Could you reproduce, word for word, everything below from the line containing "have h : Φ K (Lsp bV) (vacuum bV) (∑" down to the line containing "vacuum bV) := by", with both of those lines included and no others?
========
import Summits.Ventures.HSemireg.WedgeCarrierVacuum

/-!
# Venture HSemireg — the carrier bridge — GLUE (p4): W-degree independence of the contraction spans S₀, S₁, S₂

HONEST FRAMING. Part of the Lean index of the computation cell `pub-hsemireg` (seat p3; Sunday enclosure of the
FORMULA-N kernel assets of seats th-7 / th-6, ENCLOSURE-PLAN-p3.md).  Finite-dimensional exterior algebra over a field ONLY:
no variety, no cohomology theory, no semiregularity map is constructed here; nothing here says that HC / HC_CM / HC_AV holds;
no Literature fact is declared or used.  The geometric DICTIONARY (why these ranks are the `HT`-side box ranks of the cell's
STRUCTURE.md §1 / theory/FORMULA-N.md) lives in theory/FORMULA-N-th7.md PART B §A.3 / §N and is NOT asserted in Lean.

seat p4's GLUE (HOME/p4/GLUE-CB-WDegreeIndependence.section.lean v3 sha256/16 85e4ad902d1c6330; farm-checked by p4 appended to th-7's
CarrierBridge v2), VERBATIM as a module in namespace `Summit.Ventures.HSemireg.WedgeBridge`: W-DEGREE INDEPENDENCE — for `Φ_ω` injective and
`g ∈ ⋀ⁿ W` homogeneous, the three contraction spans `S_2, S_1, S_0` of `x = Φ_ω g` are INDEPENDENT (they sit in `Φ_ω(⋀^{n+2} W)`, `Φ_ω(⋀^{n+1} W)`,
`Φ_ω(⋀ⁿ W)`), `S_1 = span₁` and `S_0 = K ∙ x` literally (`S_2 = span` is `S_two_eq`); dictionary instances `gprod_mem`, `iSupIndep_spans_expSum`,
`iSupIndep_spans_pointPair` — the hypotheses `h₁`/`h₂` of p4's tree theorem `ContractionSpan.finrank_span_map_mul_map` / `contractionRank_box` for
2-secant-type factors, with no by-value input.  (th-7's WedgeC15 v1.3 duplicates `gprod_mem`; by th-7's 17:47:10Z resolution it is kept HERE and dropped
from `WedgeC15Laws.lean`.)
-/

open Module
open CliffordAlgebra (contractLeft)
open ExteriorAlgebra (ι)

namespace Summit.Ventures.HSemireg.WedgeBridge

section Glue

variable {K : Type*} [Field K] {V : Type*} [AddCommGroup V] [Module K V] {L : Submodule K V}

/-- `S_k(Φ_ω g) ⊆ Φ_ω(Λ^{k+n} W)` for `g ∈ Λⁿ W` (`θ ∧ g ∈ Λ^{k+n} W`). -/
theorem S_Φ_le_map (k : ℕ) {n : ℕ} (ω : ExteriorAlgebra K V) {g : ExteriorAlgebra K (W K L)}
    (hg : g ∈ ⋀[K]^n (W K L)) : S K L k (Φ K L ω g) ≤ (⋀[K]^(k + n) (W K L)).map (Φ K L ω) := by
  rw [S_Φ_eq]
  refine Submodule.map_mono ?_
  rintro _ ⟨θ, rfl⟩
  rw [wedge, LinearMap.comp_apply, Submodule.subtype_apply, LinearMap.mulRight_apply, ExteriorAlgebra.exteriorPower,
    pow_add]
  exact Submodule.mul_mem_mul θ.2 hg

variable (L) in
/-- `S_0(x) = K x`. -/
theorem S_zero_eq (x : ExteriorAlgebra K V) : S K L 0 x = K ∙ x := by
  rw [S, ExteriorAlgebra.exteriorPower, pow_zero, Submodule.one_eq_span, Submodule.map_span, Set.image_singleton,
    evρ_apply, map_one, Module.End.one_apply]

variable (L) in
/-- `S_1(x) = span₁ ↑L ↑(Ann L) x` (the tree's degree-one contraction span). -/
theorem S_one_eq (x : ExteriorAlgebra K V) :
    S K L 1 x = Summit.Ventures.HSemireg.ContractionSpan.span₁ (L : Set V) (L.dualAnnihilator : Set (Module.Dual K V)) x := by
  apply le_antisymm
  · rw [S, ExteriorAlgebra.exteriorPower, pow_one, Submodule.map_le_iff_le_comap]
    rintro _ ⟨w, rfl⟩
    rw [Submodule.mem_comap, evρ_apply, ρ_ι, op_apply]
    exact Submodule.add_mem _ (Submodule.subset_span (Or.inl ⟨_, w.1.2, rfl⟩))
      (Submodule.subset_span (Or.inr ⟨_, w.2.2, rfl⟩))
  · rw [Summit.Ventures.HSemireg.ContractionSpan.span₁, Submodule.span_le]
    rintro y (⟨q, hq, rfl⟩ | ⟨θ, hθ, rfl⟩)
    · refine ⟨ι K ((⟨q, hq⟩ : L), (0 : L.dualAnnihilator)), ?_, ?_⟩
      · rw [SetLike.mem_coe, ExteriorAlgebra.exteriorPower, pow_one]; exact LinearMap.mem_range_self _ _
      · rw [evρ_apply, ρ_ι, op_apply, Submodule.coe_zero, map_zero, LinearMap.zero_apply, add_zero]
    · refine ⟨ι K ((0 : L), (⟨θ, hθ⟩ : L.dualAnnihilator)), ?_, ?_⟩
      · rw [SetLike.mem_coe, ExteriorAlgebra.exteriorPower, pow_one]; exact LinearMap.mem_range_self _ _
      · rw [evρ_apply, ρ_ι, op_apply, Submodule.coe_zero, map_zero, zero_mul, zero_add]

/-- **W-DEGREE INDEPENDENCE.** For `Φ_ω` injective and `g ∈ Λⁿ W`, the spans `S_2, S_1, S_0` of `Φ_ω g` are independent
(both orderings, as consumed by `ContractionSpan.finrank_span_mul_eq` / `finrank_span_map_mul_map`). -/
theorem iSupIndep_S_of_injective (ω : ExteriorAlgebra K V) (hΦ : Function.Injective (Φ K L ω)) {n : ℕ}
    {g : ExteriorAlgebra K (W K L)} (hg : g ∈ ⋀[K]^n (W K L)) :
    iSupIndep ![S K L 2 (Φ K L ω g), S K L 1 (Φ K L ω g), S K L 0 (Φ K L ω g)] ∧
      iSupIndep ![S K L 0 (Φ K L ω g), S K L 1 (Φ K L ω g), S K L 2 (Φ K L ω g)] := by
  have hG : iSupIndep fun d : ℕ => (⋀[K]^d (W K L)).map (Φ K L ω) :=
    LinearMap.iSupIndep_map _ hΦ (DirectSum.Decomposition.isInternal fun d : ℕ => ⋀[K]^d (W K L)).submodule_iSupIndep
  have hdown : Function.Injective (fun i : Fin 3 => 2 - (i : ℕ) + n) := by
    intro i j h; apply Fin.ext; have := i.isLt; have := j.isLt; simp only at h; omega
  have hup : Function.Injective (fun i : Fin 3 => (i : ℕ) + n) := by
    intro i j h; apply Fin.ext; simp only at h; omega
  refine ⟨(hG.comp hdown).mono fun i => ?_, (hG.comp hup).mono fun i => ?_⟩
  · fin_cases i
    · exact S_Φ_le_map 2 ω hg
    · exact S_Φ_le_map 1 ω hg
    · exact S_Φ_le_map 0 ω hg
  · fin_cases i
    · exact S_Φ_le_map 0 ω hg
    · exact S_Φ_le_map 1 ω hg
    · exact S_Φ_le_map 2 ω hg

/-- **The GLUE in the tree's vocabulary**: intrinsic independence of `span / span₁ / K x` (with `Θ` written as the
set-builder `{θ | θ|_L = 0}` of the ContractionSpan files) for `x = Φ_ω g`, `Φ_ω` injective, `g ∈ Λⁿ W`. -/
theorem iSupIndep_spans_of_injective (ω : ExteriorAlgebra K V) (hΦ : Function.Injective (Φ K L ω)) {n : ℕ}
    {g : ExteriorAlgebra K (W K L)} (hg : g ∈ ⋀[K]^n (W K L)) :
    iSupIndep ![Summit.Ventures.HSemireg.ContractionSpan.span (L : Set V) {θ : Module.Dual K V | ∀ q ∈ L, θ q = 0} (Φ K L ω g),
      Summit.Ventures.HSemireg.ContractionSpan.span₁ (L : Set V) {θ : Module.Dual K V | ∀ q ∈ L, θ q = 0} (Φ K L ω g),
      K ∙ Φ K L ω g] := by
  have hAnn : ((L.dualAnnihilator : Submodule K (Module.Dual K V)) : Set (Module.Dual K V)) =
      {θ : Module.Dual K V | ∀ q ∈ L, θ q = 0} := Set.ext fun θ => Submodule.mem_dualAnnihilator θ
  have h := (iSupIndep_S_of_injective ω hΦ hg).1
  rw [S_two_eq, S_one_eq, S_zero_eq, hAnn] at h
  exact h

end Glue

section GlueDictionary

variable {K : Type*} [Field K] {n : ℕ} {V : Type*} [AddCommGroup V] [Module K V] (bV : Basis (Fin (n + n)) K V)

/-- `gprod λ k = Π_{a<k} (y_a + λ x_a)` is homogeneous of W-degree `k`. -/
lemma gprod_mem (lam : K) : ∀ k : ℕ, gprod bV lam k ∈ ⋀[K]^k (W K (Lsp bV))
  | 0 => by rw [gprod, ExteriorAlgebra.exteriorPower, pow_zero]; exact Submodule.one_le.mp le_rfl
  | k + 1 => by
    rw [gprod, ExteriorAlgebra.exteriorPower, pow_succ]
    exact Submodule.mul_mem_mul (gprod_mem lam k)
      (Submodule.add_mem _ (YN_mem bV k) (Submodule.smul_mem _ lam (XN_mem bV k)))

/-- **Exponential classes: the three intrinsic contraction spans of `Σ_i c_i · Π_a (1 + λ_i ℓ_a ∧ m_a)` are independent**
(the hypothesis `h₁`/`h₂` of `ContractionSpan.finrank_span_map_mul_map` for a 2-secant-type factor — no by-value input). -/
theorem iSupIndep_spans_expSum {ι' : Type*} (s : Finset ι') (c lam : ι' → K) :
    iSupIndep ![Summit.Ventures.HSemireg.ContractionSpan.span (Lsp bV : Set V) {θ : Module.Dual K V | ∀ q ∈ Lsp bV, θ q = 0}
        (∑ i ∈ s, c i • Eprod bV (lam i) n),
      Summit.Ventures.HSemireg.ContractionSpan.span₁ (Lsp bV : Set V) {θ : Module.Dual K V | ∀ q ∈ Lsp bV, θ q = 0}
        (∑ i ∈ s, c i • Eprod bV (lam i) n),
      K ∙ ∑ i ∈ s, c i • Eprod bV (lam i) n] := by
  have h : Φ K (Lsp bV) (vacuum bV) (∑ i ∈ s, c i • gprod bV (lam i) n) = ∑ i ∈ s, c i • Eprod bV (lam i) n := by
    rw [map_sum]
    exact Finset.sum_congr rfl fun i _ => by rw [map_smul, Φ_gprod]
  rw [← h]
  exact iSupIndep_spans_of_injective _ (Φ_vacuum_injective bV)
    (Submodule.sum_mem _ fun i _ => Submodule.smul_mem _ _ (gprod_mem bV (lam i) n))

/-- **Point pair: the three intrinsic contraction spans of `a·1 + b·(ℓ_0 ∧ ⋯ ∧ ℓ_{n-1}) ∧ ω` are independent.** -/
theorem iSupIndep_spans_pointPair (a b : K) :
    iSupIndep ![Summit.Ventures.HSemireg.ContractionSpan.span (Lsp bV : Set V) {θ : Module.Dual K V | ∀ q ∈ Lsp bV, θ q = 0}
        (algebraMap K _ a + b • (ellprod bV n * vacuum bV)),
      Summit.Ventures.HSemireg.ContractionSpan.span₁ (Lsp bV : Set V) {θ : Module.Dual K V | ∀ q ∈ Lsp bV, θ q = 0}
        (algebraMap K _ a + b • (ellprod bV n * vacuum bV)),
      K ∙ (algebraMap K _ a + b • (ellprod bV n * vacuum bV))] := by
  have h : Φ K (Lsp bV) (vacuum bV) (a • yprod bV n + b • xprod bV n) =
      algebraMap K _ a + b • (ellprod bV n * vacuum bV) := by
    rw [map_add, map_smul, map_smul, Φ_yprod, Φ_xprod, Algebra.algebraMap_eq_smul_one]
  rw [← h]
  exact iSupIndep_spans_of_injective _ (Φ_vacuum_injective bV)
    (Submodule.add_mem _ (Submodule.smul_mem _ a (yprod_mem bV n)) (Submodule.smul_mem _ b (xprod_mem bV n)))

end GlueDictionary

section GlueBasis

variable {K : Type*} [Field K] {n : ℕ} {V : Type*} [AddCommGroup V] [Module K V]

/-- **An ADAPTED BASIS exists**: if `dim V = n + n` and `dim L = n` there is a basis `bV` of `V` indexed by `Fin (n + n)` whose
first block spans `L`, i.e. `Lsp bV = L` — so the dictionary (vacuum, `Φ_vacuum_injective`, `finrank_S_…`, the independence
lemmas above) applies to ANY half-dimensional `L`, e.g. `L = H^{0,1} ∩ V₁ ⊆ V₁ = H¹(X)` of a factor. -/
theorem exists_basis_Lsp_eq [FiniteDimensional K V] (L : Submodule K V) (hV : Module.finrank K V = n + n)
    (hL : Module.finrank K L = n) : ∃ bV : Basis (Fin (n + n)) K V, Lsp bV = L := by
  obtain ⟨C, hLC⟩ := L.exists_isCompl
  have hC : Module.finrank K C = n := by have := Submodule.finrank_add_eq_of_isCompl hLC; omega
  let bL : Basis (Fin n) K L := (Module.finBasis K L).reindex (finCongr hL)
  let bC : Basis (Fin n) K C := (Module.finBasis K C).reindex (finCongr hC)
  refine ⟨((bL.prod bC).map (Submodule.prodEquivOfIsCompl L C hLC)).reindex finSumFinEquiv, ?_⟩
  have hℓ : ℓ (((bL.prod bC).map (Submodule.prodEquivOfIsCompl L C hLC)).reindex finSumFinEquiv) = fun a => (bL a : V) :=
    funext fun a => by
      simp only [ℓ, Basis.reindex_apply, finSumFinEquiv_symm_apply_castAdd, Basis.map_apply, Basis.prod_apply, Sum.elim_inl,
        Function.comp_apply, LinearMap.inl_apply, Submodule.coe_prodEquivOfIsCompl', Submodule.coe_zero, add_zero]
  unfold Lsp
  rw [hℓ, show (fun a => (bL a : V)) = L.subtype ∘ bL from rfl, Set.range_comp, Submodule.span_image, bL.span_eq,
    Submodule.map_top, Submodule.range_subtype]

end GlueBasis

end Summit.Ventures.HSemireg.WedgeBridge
========
Answer area:
  have h : Φ K (Lsp bV) (vacuum bV) (∑ i ∈ s, c i • gprod bV (lam i) n) = ∑ i ∈ s, c i • Eprod bV (lam i) n := by
    rw [map_sum]
    exact Finset.sum_congr rfl fun i _ => by rw [map_smul, Φ_gprod]
  rw [← h]
  exact iSupIndep_spans_of_injective _ (Φ_vacuum_injective bV)
    (Submodule.sum_mem _ fun i _ => Submodule.smul_mem _ _ (gprod_mem bV (lam i) n))

/-- **Point pair: the three intrinsic contraction spans of `a·1 + b·(ℓ_0 ∧ ⋯ ∧ ℓ_{n-1}) ∧ ω` are independent.** -/
theorem iSupIndep_spans_pointPair (a b : K) :
    iSupIndep ![Summit.Ventures.HSemireg.ContractionSpan.span (Lsp bV : Set V) {θ : Module.Dual K V | ∀ q ∈ Lsp bV, θ q = 0}
        (algebraMap K _ a + b • (ellprod bV n * vacuum bV)),
      Summit.Ventures.HSemireg.ContractionSpan.span₁ (Lsp bV : Set V) {θ : Module.Dual K V | ∀ q ∈ Lsp bV, θ q = 0}
        (algebraMap K _ a + b • (ellprod bV n * vacuum bV)),
      K ∙ (algebraMap K _ a + b • (ellprod bV n * vacuum bV))] := by
  have h : Φ K (Lsp bV) (vacuum bV) (a • yprod bV n + b • xprod bV n) =
      algebraMap K _ a + b • (ellprod bV n * vacuum bV) := by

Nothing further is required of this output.